As empresas não têm a obrigação de comprovar a eficácia e a segurança de nada.
Colocam apelos irresistíveis nos rótulos, contratam uma celebridade e pumba! Se
o consumidor se der mal, azar o dele.
Isso
não acontece só no Brasil. Metade dos americanos usa algum tipo de vitamina,
suplemento alimentar ou qualquer outra forma de medicina alternativa. É uma
indústria de US$ 34 bilhões por ano. Até a indústria farmacêutica tradicional
(a Big Pharma) está entrando nesse mercado. Em 2012, a Pfizer comprou a Alacer
Corporation, um dos maiores fabricantes de megavitaminas nos EUA.
Os
novos produtos e as novas promessas da chamada medicina alternativa são
anunciadas por celebridades e rapidamente viram febres de consumo. Geram
livros, programas de TV, capas de revista. Num piscar de olhos e em milhares de
“likes” de Facebook, ganham o mundo.
Muitos
brasileiros conhecem e adoram celebridades da TV americana como os médicos
Deepak Chopra, Mehmet Oz e Andrew Weil, três ícones da chamada “medicina
alternativa”. Eles e tantos outros promovem técnicas, terapias, dietas e
alimentos cujos benefícios para a saúde nunca foram comprovados segundo os
melhores padrões de evidência científica.
Um
dos maiores críticos do comportamento das celebridades em relação aos produtos
de saúde e da falta de comprovação científica da medicina alternativa é Paul A.

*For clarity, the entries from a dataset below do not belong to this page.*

/-! ### A planar affine change of variables with rational coefficients (rule 2) -/

/-- **Affine substitution in the plane.**  `Φ(z) = M z + v` with `M ∈ GL₂(ℚ)`: if `Φ` maps
`r.domain` onto `r'.domain` and `f = (f' ∘ Φ)·|det M|` on `r.domain`, then `[r] − [r'] ∈ KZ.relations`.
[cite: KontsevichZagier2001, §1.2 rule 2] -/
private theorem rel_affine (r r' : KZ.IntegralRep 2) (M : Matrix (Fin 2) (Fin 2) ℚ) (v : Fin 2 → ℚ)
    (Φ : (Fin 2 → ℝ) → (Fin 2 → ℝ))
    (hΦ : ∀ z i, Φ z i = (M i 0 : ℝ) * z 0 + (M i 1 : ℝ) * z 1 + (v i : ℝ))
    (hdet : M.det ≠ 0) (himg : r'.domain = Φ '' r.domain)
    (hint : ∀ z ∈ r.domain, r.integrand z = r'.integrand (Φ z) * |(M.det : ℝ)|) :
    KZ.of r - KZ.of r' ∈ KZ.relations := by
  let Mr : Matrix (Fin 2) (Fin 2) ℝ := fun i j => (M i j : ℝ)
  let Lr : (Fin 2 → ℝ) →ₗ[ℝ] (Fin 2 → ℝ) := Matrix.toLin' Mr
  let Φ' : (Fin 2 → ℝ) → (Fin 2 → ℝ) →L[ℝ] (Fin 2 → ℝ) := fun _ => LinearMap.toContinuousLinearMap Lr
  have hLr : ∀ z, Lr z = fun i => (M i 0 : ℝ) * z 0 + (M i 1 : ℝ) * z 1 := by
    intro z; funext i; simp [Lr, Mr, Matrix.toLin'_apply, Matrix.mulVec, dotProduct, Fin.sum_univ_two]
  have hΦL : Φ = fun z => Lr z + fun i => (v i : ℝ) := by
    funext z; funext i; rw [hΦ, Pi.add_apply, hLr]
  have hdetR : Mr.det = (M.det : ℝ) := by
    rw [Matrix.det_fin_two, Matrix.det_fin_two]; push_cast; simp [Mr]
  have hdet' : ∀ z, (Φ' z).det = (M.det : ℝ) := by
    intro z; rw [← hdetR]; unfold ContinuousLinearMap.det; simp [Φ', Lr, LinearMap.det_toLin']
  have hdetR' : ((M 0 0 * M 1 1 - M 0 1 * M 1 0 : ℚ) : ℝ) ≠ 0 := by
    rw [← Matrix.det_fin_two]; exact_mod_cast hdet
  refine KZ.changeOfVariablesRel_subset_relations ⟨2, r, r', Φ, Φ', ?_, ?_, ?_, himg, ?_, rfl⟩
  · refine (isSemialgebraicMapOn_iff_forall_holds r.isSemialgebraic_domain).mpr fun i => ?_
    exact (isSemialgebraicFunOn_aeval r.isSemialgebraic_domain
      (C (M i 0) * X 0 + C (M i 1) * X 1 + C (v i))).congr fun z _ => by
        simp only [map_add, map_mul, aeval_C, aeval_X, eq_ratCast, hΦ]
  · intro z _
    rw [hΦL]; have h := ((LinearMap.toContinuousLinearMap Lr).hasFDerivAt (x := z)).add_const (fun i => (v i : ℝ))
    simpa [Φ'] using h.hasFDerivWithinAt
  · intro z₁ _ z₂ _ h
    have e1 := congrFun h 0; have e2 := congrFun h 1; simp only [hΦ] at e1 e2
    have hx : ((M 0 0 * M 1 1 - M 0 1 * M 1 0 : ℚ) : ℝ) * (z₁ 0 - z₂ 0) = 0 := by
      push_cast; linear_combination (M 1 1 : ℝ) * e1 - (M 0 1 : ℝ) * e2
    have hy : ((M 0 0 * M 1 1 - M 0 1 * M 1 0 : ℚ) : ℝ) * (z₁ 1 - z₂ 1) = 0 := by
      push_cast; linear_combination (M 0 0 : ℝ) * e2 - (M 1 0 : ℝ) * e1
    rcases mul_eq_zero.1 hx with h1 | h1
    · exact absurd h1 hdetR'
    rcases mul_eq_zero.1 hy with h2 | h2
    · exact absurd h2 hdetR'
    funext i; fin_cases i
    · exact sub_eq_zero.1 h1
    · exact sub_eq_zero.1 h2
  · intro z hz
    rw [hint z hz, hdet' z]

/-! ### The pieces and the four affine maps -/

/-- Auxiliary definition `QA` (§8): QA. [bookkeeping] -/
def QA : MvPolynomial (Fin 2) ℚ := 2 - X 0 + X 1 + X 0 ^ 2 - X 1 ^ 2
/-- Auxiliary definition `PH` (§8): PH. [bookkeeping] -/
def PH (c : ℚ) : MvPolynomial (Fin 2) ℚ := 4 + 2 * C c * X 0 * X 1

/-- Auxiliary step `QA_pos` (§8): QA pos. [bookkeeping] -/
theorem QA_pos {x : Fin 2 → ℝ} (hx : x ∈ cube 2) : 0 < aeval x QA := by
  have h0 := (hx 0).1; have h0' := (hx 0).2; have h1 := (hx 1).1; have h1' := (hx 1).2
  simp only [QA, map_add, map_sub, map_pow, map_ofNat, aeval_X]; nlinarith [sq_nonneg (x 0 - 1 / 2), mul_nonneg h1 (sub_nonneg.2 h1')]

/-- Auxiliary step `PH_ge` (§8): PH ge. [bookkeeping] -/
theorem PH_ge {c : ℚ} (hc : -1 ≤ c ∧ c ≤ 1) {z : Fin 2 → ℝ} (hz : z ∈ sbDom zeroE omE) :
    (7 / 2 : ℝ) ≤ aeval z (PH c) := by
  have h := PΔ_ge hc hz
  simp only [PΔ, map_add, map_mul, map_one, aeval_C, aeval_X, eq_ratCast] at h; simp only [PH, map_add, map_mul, map_ofNat, aeval_C, aeval_X, eq_ratCast]; linarith

/-- Census row #18, A-side: `A18 = [□², dx dy/(2 − x + y + x² − y²)]`; the quarter-integrand
triangle forms `H(c) = [Δ, 1/(4 + 2c·w·v)]` (proof text = `GoldenPair10.lean` §8 with `κ = 2`). -/
def A18 : RFun 2 := ⟨1, QA, fun _ hx => (QA_pos hx).ne'⟩
/-- Auxiliary definition `H` (§8): H. [bookkeeping] -/
def H (c : ℚ) (hc : -1 ≤ c ∧ c ≤ 1) : KZ.IntegralRep 2 :=
  BRq zeroE omE 1 (PH c) (7 / 2) 1 (by norm_num) (fun _ hz => PH_ge hc hz) fun z _ => abs_aeval_one_le z

/-- Auxiliary step `hA18` (§8): h A18. [bookkeeping] -/
theorem hA18 : A18.rep.domain = sbDom zeroE oneE := by rw [RFun.rep_domain, cube_eq_sbDom]
/-- Auxiliary step `zero_le_mn` (§8): zero le mn. [bookkeeping] -/
theorem zero_le_mn : ∀ t ∈ Icc (0 : ℝ) 1, zeroE.f t ≤ mnE.f t := fun t ht => by
  simp only [zeroE_f, mnE_f]; exact le_min ht.1 (by linarith [ht.2])
/-- Auxiliary step `mn_le_one` (§8): mn le one. [bookkeeping] -/
theorem mn_le_one : ∀ t ∈ Icc (0 : ℝ) 1, mnE.f t ≤ oneE.f t := fun t ht => by
  simp only [oneE_f, mnE_f]; exact min_le_of_left_le ht.2
/-- Auxiliary step `mn_le_mx` (§8): mn le mx. [bookkeeping] -/
theorem mn_le_mx : ∀ t ∈ Icc (0 : ℝ) 1, mnE.f t ≤ mxE.f t := fun t _ => by
  simp only [mnE_f, mxE_f]; exact min_le_max
/-- Auxiliary step `mx_le_one` (§8): mx le one. [bookkeeping] -/
theorem mx_le_one : ∀ t ∈ Icc (0 : ℝ) 1, mxE.f t ≤ oneE.f t := fun t ht => by
  simp only [oneE_f, mxE_f]; exact max_le ht.2 (by linarith [ht.1])

/-- The pieces: `Bot` (below both diagonals), `Rest`, `Mid = Left ∪ Right`, `Top`, `MidL`, `MidR`. -/
def Bot : KZ.IntegralRep 2 := loP A18.rep zeroE mnE oneE hA18 mn_le_one
/-- Auxiliary definition `Rest` (§8): Rest. [bookkeeping] -/
def Rest : KZ.IntegralRep 2 := hiP A18.rep zeroE mnE oneE hA18 zero_le_mn
/-- Auxiliary definition `Mid` (§8): Mid. [bookkeeping] -/
def Mid : KZ.IntegralRep 2 := loP Rest mnE mxE oneE rfl mx_le_one
/-- Auxiliary definition `Top` (§8): Top. [bookkeeping] -/
def Top : KZ.IntegralRep 2 := hiP Rest mnE mxE oneE rfl mn_le_mx
/-- Auxiliary definition `MidL` (§8): Mid L. [bookkeeping] -/
def MidL : KZ.IntegralRep 2 := GB Mid mnE mxE rfl 0 (1 / 2) le_rfl (by norm_num)
/-- Auxiliary definition `MidR` (§8): Mid R. [bookkeeping] -/
def MidR : KZ.IntegralRep 2 := GB Mid mnE mxE rfl (1 / 2) 1 (by norm_num) le_rfl

/-- Auxiliary step `d1` (§8): d1. [bookkeeping] -/
theorem d1 : KZ.of A18.rep - KZ.of Bot - KZ.of Rest ∈ KZ.relations :=
  br_cut A18.rep zeroE mnE oneE hA18 zero_le_mn mn_le_one
/-- Auxiliary step `d2` (§8): d2. [bookkeeping] -/
theorem d2 : KZ.of Rest - KZ.of Mid - KZ.of Top ∈ KZ.relations :=
  br_cut Rest mnE mxE oneE rfl mn_le_mx mx_le_one
/-- Auxiliary step `d3` (§8): d3. [bookkeeping] -/
theorem d3 : KZ.of Mid - KZ.of MidL - KZ.of MidR ∈ KZ.relations :=
  gcut Mid mnE mxE rfl (1 / 2) (by norm_num) (by norm_num)

/-- The integrand identity behind all four maps: `Q_A18 = 2 + (x − y)(x + y − 1)`. -/
theorem A18_integrand (z : Fin 2 → ℝ) : A18.rep.integrand z =
    1 / (2 + (z 0 - z 1) * (z 0 + z 1 - 1)) := by
  rw [RFun.rep_integrand]; simp only [RFun.fn, A18, QA, map_add, map_sub, map_pow, map_ofNat, map_one, aeval_X]; congr 1; ring

/-- Auxiliary step `A18_den_pos` (§8): A18 den pos. [bookkeeping] -/
theorem A18_den_pos {z : Fin 2 → ℝ} (hz : z ∈ cube 2) : 0 < 2 + (z 0 - z 1) * (z 0 + z 1 - 1) := by
  have h := QA_pos hz; simp only [QA, map_add, map_sub, map_pow, map_ofNat, aeval_X] at h; nlinarith [h]

/-- Auxiliary step `H_integrand` (§8): H integrand. [bookkeeping] -/
theorem H_integrand (c : ℚ) (hc : -1 ≤ c ∧ c ≤ 1) (w : Fin 2 → ℝ) :
    (H c hc).integrand w = 1 / (4 + 2 * (c : ℝ) * w 0 * w 1) := by
  simp only [H, BRq_integrand, PH, map_add, map_mul, map_ofNat, map_one, aeval_C, aeval_X, eq_ratCast]

/-- Auxiliary step `mem_H_domain` (§8): mem H domain. [bookkeeping] -/
theorem mem_H_domain {c : ℚ} {hc : -1 ≤ c ∧ c ≤ 1} {w : Fin 2 → ℝ} :
    w ∈ (H c hc).domain ↔ (0 ≤ w 0 ∧ w 0 ≤ 1) ∧ 0 ≤ w 1 ∧ w 1 ≤ 1 - w 0 := by
  show w ∈ sbDom zeroE omE ↔ _; rw [mem_sbDom, zeroE_f, omE_f]

/-- The final arithmetic of each map: `1/A = (1/B)·2` when `B = 2A`. -/
theorem inv_eq_inv_mul_two {A B : ℝ} (hA : 0 < A) (hB : B = 2 * A) : 1 / A = 1 / B * 2 := by
  rw [hB]; field_simp

end Summit.KontsevichZagierPeriods.RootDecompQuadraticDescent.Pair18
end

Offit, professor de pediatria da Universidade da Pensilvânia, nos Estados
Unidos. Offit é um cientista premiado que, entre outras realizações, ajudou a
desenvolver uma vacina contra o rotavírus, microorganismo que causa diarreia e
mata 450 mil crianças no mundo a cada ano.
Offit
é também um ótimo divulgador da ciência. Lançado em julho nos Estados Unidos e
ainda sem editora no Brasil, seu novo livro (Do you believe in magic? The sense
and nonsense and nonsense of alternative medicine) tenta explicar as razões da
popularidade de vitaminas e outros produtos ditos “alternativos”.
Para
Offit, a resposta é simples: os médicos são percebidos como pessoas
autoritárias e pouco atenciosas que só sabem receitar remédios sintéticos com
efeitos colaterais intoleráveis. A maioria de nós já sentiu isso, não é mesmo?
Enquanto
os médicos provocam esse tipo de reação negativa, as pessoas que vendem
práticas alternativas oferecem remédios naturais em vez dos artificiais,
conforto em vez de distância e atenção individual em vez de “pegue uma senha e
aguarde a vez de ser mal atendido”. É um apelo irresistível...
O
resultado de muitas terapias convencionais é desapontador, mas isso não deveria
ser razão para aceitarmos sem o menor senso crítico toda e qualquer prática
alternativa. Toda terapia (convencional, alternativa ou qualquer outra) deveria
ser submetida aos mesmos padrões de avaliação.
“Não
existe medicina convencional, alternativa, complementar, integrativa ou
holística. Existe medicina que funciona e medicina que não funciona”, diz
Offit. A melhor forma de descobrir em qual das duas categorias um produto ou
uma prática se enquadra é submetê-lo a estudos rigorosos e avaliar
cuidadosamente as evidências científicas já publicadas sobre ele.
OK,
ninguém espera que cada paciente entre numa base de dados científicos, leia os
artigos com olho de lince e decida racionalmente se deve ou não acreditar na
alegação de determinado produto. Offit fez esse trabalho e eu resumi os
resultados para você, leitor querido.
Depois
de reunir as evidências científicas disponíveis, ele chegou a uma conclusão
assustadora: dos 51 mil suplementos vendidos nos EUA, apenas quatro tiveram benefícios
inegavelmente demonstrados. São eles:
*
ômega-3 reduz o risco de doenças cardiovasculares
*
cálcio e vitamina D ajudam a prevenir osteoporose depois da menopausa
*
acido fólico consumido na gravidez prevenir defeitos de desenvolvimento no feto
Por
causa de uma lei de 1994, a agência que controla medicamentos e alimentos nos
Estados Unidos (FDA) não pode exigir que vitaminas e suplementos sejam testados
antes de serem vendidos. Às vezes eles são testados depois de chegarem ao
mercado. Quem faz o trabalho é o National Center for Complementary and
Alternative Medicine (NCCAM), um braço do instituto nacional de saúde do
governo americano.
Se
os pesquisadores financiados pelo NCCAM descobrem que os suplementos não
funcionam ou fazem mal à saúde, eles publicam os resultados nos periódicos
científicos. Não há recall. Não há mudança nos rótulos. Não há alerta da FDA.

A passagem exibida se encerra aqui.